Let $m \ge 0$ be a positive integer, and let $0 < x < r$ be real numbers. Then, we have the identity $$\frac{r}{r-x} = \sum_{n=0}^\infty x^nr^{-n}$$ for all $x \in (-r, r)$. Using proposition 4.2.6, conclude the identity
$$\frac{r}{(r-x)^{m+1}} = \sum_{n=m}^\infty \frac{n!}{m!(n-m)!}x^{n-m}r^{-n}$$ for all integers $m \ge 0$ and $x \in (-r, r)$. Also explain why the series on the right-hand side is absolutely convergent.
Proposition 4.2.6 says that a real analytic function is $k$ times differentiable and the $k$th derivative is given by $$f^{(k)}(x) = \sum_{n=0}^\infty c_{n+k} \frac{(n+k)!}{n!}(x-a)^n,$$ if $f(x) = \sum_{n=0}^\infty c_n (x-a)^n$.
I can show that $(r-x)^m = \sum_{k=0}^m \frac{m!}{k!(m-k)!}(-x)^{m-k} r^k$, using Binomial formula. Then, $$\frac{r}{(r-x)^{m+1}} = \frac{1}{\sum_{k=0}^m \frac{m!}{k!(m-k)!}(-x)^{m-k} r^k}\sum_{n=0}^\infty x^nr^{-n} .$$ But, I am not sure how the right hand side is equal to $\sum_{n=m}^\infty \frac{n!}{m!(n-m)!}x^{n-m}r^{-n}$. I also don't know how to use Proposition 4.2.6.

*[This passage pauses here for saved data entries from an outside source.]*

/-!
# Crux `HLiu418`, LD lines, ROAD O brick (δ) — organ B₂ `ThetaFinComponent₂` WITHOUT the Hodge type

Cell hodgecm-mathlib (D-0151), FLOOR 0; crux item `HLiu418` = stmt-HodgeConjecture-24832 (socket `Cruxes/HLiu418/Lines/F0_AlbCm.lean`, `stub_S1b_facts` ∕
`stub_S1_facts`); half-A lines LD1∕LD2.  Seat LD2-p01 (g5).  THEOREMS ONLY (no `def`, no instance, no notation, no named fact, no `sorry`);
`--supports stmt-HodgeConjecture-24832 --as helper`.

WHAT.  ★ `F0LD2ThetaFinComponent.thetaFinComponent₂_holds` (organ B₂ of line LD2, node B of [Liu2021, proof of Prop. 4.13 Case 1] at `n = 2`) uses its
Hodge-type binder `P.IsHolCotangentAt₂ … 𝔣` at exactly ONE point: through ★ `F0LD2CurveHolCotFormsArchCentre.centralCharacter_archCentre_eq_one₂` the
ARCHIMEDEAN CENTRE `(y,1)·1₂` (`y ∈ U(1)(L⁺ ⊗ ℝ)`) fixes `P` pointwise, so the theta character read off `P` (★ `F0LD2ThetaChiDescent` §1) is `1` on the
archimedean torus and descends to Liu's `χ′ ∈ Chi` (★ `Def411WeilCarriers.exists_chi_chiQuot_eq_of_archUnit`).  This file re-runs B₂ from that weaker
hypothesis ALONE: §1 `charCM_archCentre_eq_one_of_archCentre_fixed` ∕ `exists_chi_chiQuot_eq_of_archCentre_fixed` (generic rank `N`; Hodge-free twins of
★ `F0LD2ThetaChiDescent` §2); §2 `exists_chi_starProjection_ne_zero_of_archCentre_fixed` (generic rank `N`; packaged with the seam `MeetsThetaLiftFromLine`);
§3 `thetaFinComponent₂_of_archCentre_fixed` (`N = 2`) — the body of ★ `thetaFinComponent₂_holds` with the binders `(𝔣 : ConeFrame …)`, `(∃ T, … = diag (1,-1))`
dropped and `P.IsHolCotangentAt₂ … 𝔣` REPLACED by «the archimedean centre fixes `P` pointwise»; conclusion token for token
(`∃ χ′ ∈ Chi, ω(μ′, ε_{a′}, χ′)_f ≠ 0 ∧ P.HasFinComponent (ω(μ′, ε_{a′}, χ′)_f ∘ (finAdelicCongr … g ht hg).symm)`); B₂'s steps 1–2 and 5 verbatim.
WHY (ROAD O = [Liu2021, proof of Cor. B.6 (3)] with an ORTHOGONAL second realisation; LD1-p01 (g5) memo `F0/P6/LD/LD1-p01/g5/ROAD-O-orthogonal-copy.v1`).
The θ-type finite component must be read on closed theta spans `Q̄(a′,ξ)` and on an orthogonal copy `Q′` of a holomorphic `P`, neither known
`IsHolCotangentAt₂` (a function-level predicate); both are unitarily equivalent to `P` inside `L²([U(H)])`, so the centre acts on them through `P`'s central
character (brick (η)), trivial on the archimedean centre (★ above) — exactly the hypothesis of §3.  No Hodge type, cone frame or signature binder is consumed.

HONEST LABEL: HC_CM is proved only modulo the 7 printed citations (2 remaining: hLiu418 = stmt-HodgeConjecture-24832, h413 = stmt-HodgeConjecture-24833)
until rung 0 closes; this file discharges none of them (in-house helper toward the LD lines; count-neutral).

## References
* [Liu2021] Y. Liu, Camb. J. Math. 9 (2021) = arXiv:2102.11518: Def. 4.11 (l. 2090–2096, p. 46); proof of Prop. 4.13 Case 1 (l. 2131–2137, p. 48);
  App. B Cor. B.6 (3) and its proof (p. 99); App. D Lemma D.1 (l. 5227), proof of Prop. D.4 (1) (p. 131).
* [Rallis1984] Compositio Math. 51 (1984), Thm. 1.2.2 p. 356; [GelbartRogawski1991] Invent. Math. 105, §3.1–3.2 p. 457; [BorelJacquet1979] PSPM 33.1, §4.6.
-/

set_option autoImplicit false
-- the mandated namespace has the single-problem summit's repeated segment (`HodgeConjecture.HodgeConjecture`)
set_option linter.dupNamespace false
noncomputable section

open NumberField NumberField.InfinitePlace MeasureTheory IsDedekindDomain
open scoped Matrix Kronecker ComplexOrder ENNReal SchwartzMap TensorProduct Classical

namespace Summit.HodgeConjecture.HodgeConjecture.Cruxes.HLiu418.F0LD2ThetaFinComponentOfArchCentre

open _root_.MeasureTheory
open Literature.NumberTheory.Automorphic Literature.NumberTheory.Automorphic.UnitaryGroup
open Literature.NumberTheory.Automorphic.UnitaryGroup.CotangentForms
open Literature.NumberTheory.Automorphic.UnitaryCurveForms
open Literature.NumberTheory.Automorphic.IdeleClassGroup
open Literature.NumberTheory.Automorphic.Liu2021
open Literature.NumberTheory.Automorphic.Liu2021.Def411WeilCarriers
open Literature.NumberTheory.Automorphic.Liu2021.Def411WeilCarriersDoubling
open Literature.NumberTheory.GelbartRogawski1991 Literature.NumberTheory.GelbartRogawski1991.UnitaryDualPair
open Literature.NumberTheory.GelbartRogawski1991.UnitaryDualPair.WeilCoinv
open Literature.NumberTheory.Weil1964
open Literature.RepresentationTheory Literature.RepresentationTheory.Liu2021
open Literature.RepresentationTheory.CompactGroups
open Literature.RepresentationTheory.HeisenbergGroup
open Summit.HodgeConjecture.HodgeConjecture.Cruxes.HLiu418.F0LD1ThetaTransportKit
open Summit.HodgeConjecture.HodgeConjecture.Cruxes.HLiu418.F0LD2ThetaTensorClasses
open Summit.HodgeConjecture.HodgeConjecture.Cruxes.HLiu418.F0LD2ThetaFinIntertwiner
open Summit.HodgeConjecture.HodgeConjecture.Cruxes.HLiu418.F0LD2ThetaChiDescent
open Summit.HodgeConjecture.HodgeConjecture.Cruxes.HLiu418.F0LD2ThetaSeamCharacter
open Summit.HodgeConjecture.HodgeConjecture.Cruxes.HLiu418.F0LD2FrameTransportPin

/-! ## §1 «`χ_∞ = 1`» and the descent `χ̃ ↦ χ′ ∈ Chi` for a discrete `P` FIXED BY THE ARCHIMEDEAN CENTRE (generic rank `N`) -/

section ArchCentre

variable (L : Type) [Field L] [NumberField L] [IsCMField L] (N : ℕ) (H : Matrix (Fin N) (Fin N) L)
  {n' : ℕ} (e₁ : Fin N × Fin 1 ≃ Fin n') (dV : Fin N → L) (hdV : ∀ i, IsCMField.complexConj L (dV i) = dV i)
  (hdV0 : ∀ i, dV i ≠ 0) (g : GL (Fin N) L)
  (μ : Literature.NumberTheory.Automorphic.IdeleClassGroup L →ₜ* Circle) (hμ : IsConjugateSymplectic L μ) (a : (↥(maximalRealSubfield L))ˣ)
  (hρ : HasThetaMajorants fun
      (p : ↥(UnitaryGroup.adelic (↥(maximalRealSubfield L)) L (IsCMField.complexConj L) N (Matrix.diagonal dV)) ×
        ↥(UnitaryGroup.adelic (↥(maximalRealSubfield L)) L (IsCMField.complexConj L) 1 (JW (↥(maximalRealSubfield L)) L a)))
      (Φ : piSchwartzBruhat (↥(maximalRealSubfield L)) (Fin n')) =>
        (pairRep (↥(maximalRealSubfield L)) L (IsCMField.complexConj L) N 1 e₁ (Matrix.diagonal dV) (JW (↥(maximalRealSubfield L)) L a)
          (chiSplittingLine L e₁ dV hdV hdV0 (toHeckeCharacter L μ) (isUnitary_toHeckeCharacter L μ)
            ((isOscillatorChar_toHeckeCharacter_iff μ).mpr hμ) (TW (↥(maximalRealSubfield L)) a)
            (isUnit_det_TW (↥(maximalRealSubfield L)) a) (JW (↥(maximalRealSubfield L)) L a) (JW_eq (↥(maximalRealSubfield L)) L a))) p Φ)
  (ιA : (adelicGroupData (↥(maximalRealSubfield L)) L (IsCMField.complexConj L) N H).Adelic →*
    ↥(UnitaryGroup.adelic (↥(maximalRealSubfield L)) L (IsCMField.complexConj L) N (Matrix.diagonal dV)))
  (hιA : ∀ k, ((ιA k : ↥(UnitaryGroup.adelic (↥(maximalRealSubfield L)) L (IsCMField.complexConj L) N (Matrix.diagonal dV))) :
      GL (Fin N) (AdeleRing (𝓞 L) L)) =
    (toAdeleGL L g)⁻¹ * adelicVal (↥(maximalRealSubfield L)) L (IsCMField.complexConj L) N H k * toAdeleGL L g)
  (hιArat : ∀ γ : (adelicGroupData (↥(maximalRealSubfield L)) L (IsCMField.complexConj L) N H).Rational,
    ιA ((adelicGroupData (↥(maximalRealSubfield L)) L (IsCMField.complexConj L) N H).toAdelic γ) ∈
      (UnitaryGroup.toAdelic (↥(maximalRealSubfield L)) L (IsCMField.complexConj L) N (Matrix.diagonal dV)).range)

variable
  [CompactSpace (↥(UnitaryGroup.adelic (↥(maximalRealSubfield L)) L (IsCMField.complexConj L) N (Matrix.diagonal dV)) ⧸
    (UnitaryGroup.toAdelic (↥(maximalRealSubfield L)) L (IsCMField.complexConj L) N (Matrix.diagonal dV)).range)]
  [MeasurableSpace (↥(UnitaryGroup.adelic (↥(maximalRealSubfield L)) L (IsCMField.complexConj L) 1 (JW (↥(maximalRealSubfield L)) L a)) ⧸
    (UnitaryGroup.toAdelic (↥(maximalRealSubfield L)) L (IsCMField.complexConj L) 1 (JW (↥(maximalRealSubfield L)) L a)).range)]
  (μW : Measure (↥(UnitaryGroup.adelic (↥(maximalRealSubfield L)) L (IsCMField.complexConj L) 1 (JW (↥(maximalRealSubfield L)) L a)) ⧸
    (UnitaryGroup.toAdelic (↥(maximalRealSubfield L)) L (IsCMField.complexConj L) 1 (JW (↥(maximalRealSubfield L)) L a)).range))
  (Ψ : piSchwartzBruhat (↥(maximalRealSubfield L)) (Fin n'))
  [BorelSpace (↥(UnitaryGroup.adelic (↥(maximalRealSubfield L)) L (IsCMField.complexConj L) 1 (JW (↥(maximalRealSubfield L)) L a)) ⧸
    (UnitaryGroup.toAdelic (↥(maximalRealSubfield L)) L (IsCMField.complexConj L) 1 (JW (↥(maximalRealSubfield L)) L a)).range)]
  [IsFiniteMeasure μW]
  [SMulInvariantMeasure
    ↥(UnitaryGroup.adelic (↥(maximalRealSubfield L)) L (IsCMField.complexConj L) 1 (JW (↥(maximalRealSubfield L)) L a))
    (↥(UnitaryGroup.adelic (↥(maximalRealSubfield L)) L (IsCMField.complexConj L) 1 (JW (↥(maximalRealSubfield L)) L a)) ⧸
      (UnitaryGroup.toAdelic (↥(maximalRealSubfield L)) L (IsCMField.complexConj L) 1 (JW (↥(maximalRealSubfield L)) L a)).range) μW]
  (ν : Measure (adelicGroupData (↥(maximalRealSubfield L)) L (IsCMField.complexConj L) N H).automorphicQuotient)
  [(adelicGroupData (↥(maximalRealSubfield L)) L (IsCMField.complexConj L) N H).IsAutomorphicMeasure ν]

include hιA hιArat

set_option maxHeartbeats 1600000 in
/-- **«`χ_∞ = 1`» for the theta character of a discrete `P` FIXED BY THE ARCHIMEDEAN CENTRE** (Hodge-free twin of ★
`F0LD2ThetaChiDescent.charCM_archCentre_eq_one_of_holCotForm₂`): if the archimedean central elements `(y,1)·1_N` (`y ∈ U(1)(L⁺ ⊗ ℝ)`) fix the discrete
`P` pointwise and `pr_P [Θ̃_Ψ(ξ) ∘ ιA] ≠ 0`, then `ξ([(y,1)·1_W]) = 1` — ★ `F0LD2ThetaChiDescent` §1 (`ξ([u·1_W]) = ψ_P(u)`) and `ψ_P((y,1)) = 1`, read on
the non-zero vector `pr_P [Θ̃_Ψ(ξ) ∘ ιA] ∈ P`. [cite: Liu2021, proof of Prop. 4.13 Case 1 l. 2137; App. B proof of Cor. B.6 (3) (p. 99)] [cite: BorelJacquet1979, §4.6] -/
theorem charCM_archCentre_eq_one_of_archCentre_fixed
    (P : DiscreteAutomorphicRep (adelicGroupData (↥(maximalRealSubfield L)) L (IsCMField.complexConj L) N H) ν)
    (harch : ∀ (y : ↥(relNormOneInfUnits (↥(maximalRealSubfield L)) L)) (v : P.space.toSubmodule),
      P.space.toContRep (adelicCenter (↥(maximalRealSubfield L)) L (IsCMField.complexConj L) N H
        ((cmAdelicOneEquivRelNormOne L).symm (relNormOneInfToIdeles (↥(maximalRealSubfield L)) L y))) v = v) :
    haveI := normal_range_toAdelic_JW L a
    ∀ (ξ : PontryaginDual (↥(UnitaryGroup.adelic (↥(maximalRealSubfield L)) L (IsCMField.complexConj L) 1 (JW (↥(maximalRealSubfield L)) L a)) ⧸
        (UnitaryGroup.toAdelic (↥(maximalRealSubfield L)) L (IsCMField.complexConj L) 1 (JW (↥(maximalRealSubfield L)) L a)).range))
      (hθ : MemLp (toQuotFun (adelicGroupData (↥(maximalRealSubfield L)) L (IsCMField.complexConj L) N H) fun x =>
        (lineThetaKernelDatum L N e₁ dV hdV hdV0 μ hμ a hρ).thetaLiftFun μW Ψ (charCM ξ) (ιA x)) 2 ν),
      P.space.toSubmodule.starProjection (MemLp.toLp _ hθ) ≠ 0 →
      ∀ y : ↥(relNormOneInfUnits (↥(maximalRealSubfield L)) L),
        ξ (QuotientGroup.mk (adelicCenter (↥(maximalRealSubfield L)) L (IsCMField.complexConj L) 1 (JW (↥(maximalRealSubfield L)) L a)
          ((cmAdelicOneEquivRelNormOne L).symm (relNormOneInfToIdeles (↥(maximalRealSubfield L)) L y)))) = 1 := by
  haveI := normal_range_toAdelic_JW L a
  intro ξ hθ hpr y
  obtain ⟨ψ, -, -, -, hψ⟩ := P.exists_centralCharacter_adelicCenter
  set u := (cmAdelicOneEquivRelNormOne L).symm (relNormOneInfToIdeles (↥(maximalRealSubfield L)) L y) with hu
  -- `ψ(u) = ξ([u·1_W])` (§1 of ★ `F0LD2ThetaChiDescent`)
  have h1 := centralCharacter_eq_charCM_of_starProjection_ne_zero L N H e₁ dV hdV hdV0 g μ hμ a hρ ιA hιA hιArat μW Ψ ν P hψ ξ hθ hpr u
  -- `ψ(u) = 1`, read on the non-zero vector `w := pr_P [Θ̃_Ψ(ξ) ∘ ιA] ∈ P`
  set w := P.space.toSubmodule.starProjection (MemLp.toLp _ hθ) with hw
  have hwmem : w ∈ P.space.toSubmodule := Submodule.starProjection_apply_mem _ _
  have hne' : (⟨w, hwmem⟩ : P.space.toSubmodule) ≠ 0 := fun h0 => hpr (congrArg Subtype.val h0)
  have hh := hψ u ⟨w, hwmem⟩
  rw [harch y ⟨w, hwmem⟩] at hh
  have h' : ((ψ u : ℂˣ) : ℂ) • (⟨w, hwmem⟩ : P.space.toSubmodule) = (1 : ℂ) • ⟨w, hwmem⟩ := by
    rw [one_smul]; exact hh.symm
  have h2 : ψ u = 1 := Units.ext (smul_left_injective ℂ hne' h')
  apply Circle.ext
  rw [← h1, h2, Units.val_one, Circle.coe_one]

I appreciate if you give some help.
Let $g(x)=\frac{r}{r-x}$. Then $g'(x)=\frac{r}{(r-x)^2}$, $g''(x)=\frac{2r}{(r-x)^3}$, $g^{(3)}(x)=\frac{6r}{(r-x)^4}$, and in general you should be able to prove by induction on $m$ that $g^{(m)}(x)=\frac{m!r}{(r-x)^{m+1}}$.
On the other hand, you can apply Proposition 4.2.6 to $g(x)$ with $k=m$, $c_n=r^{-n}$ for each $n$, and $a=0$ to get
$$g^{(m)}(x)=\sum_{n\ge 0}r^{-(n+m)}\frac{(n+m)!}{n!}x^n\;,$$
and it’s straightforward to show that this is equal to
$$\sum_{n\ge m}r^{-n}\frac{n!}{(n-m)!}x^{n-m}\;.$$
Now just equate the two expressions for $g^{(m)}(x)$.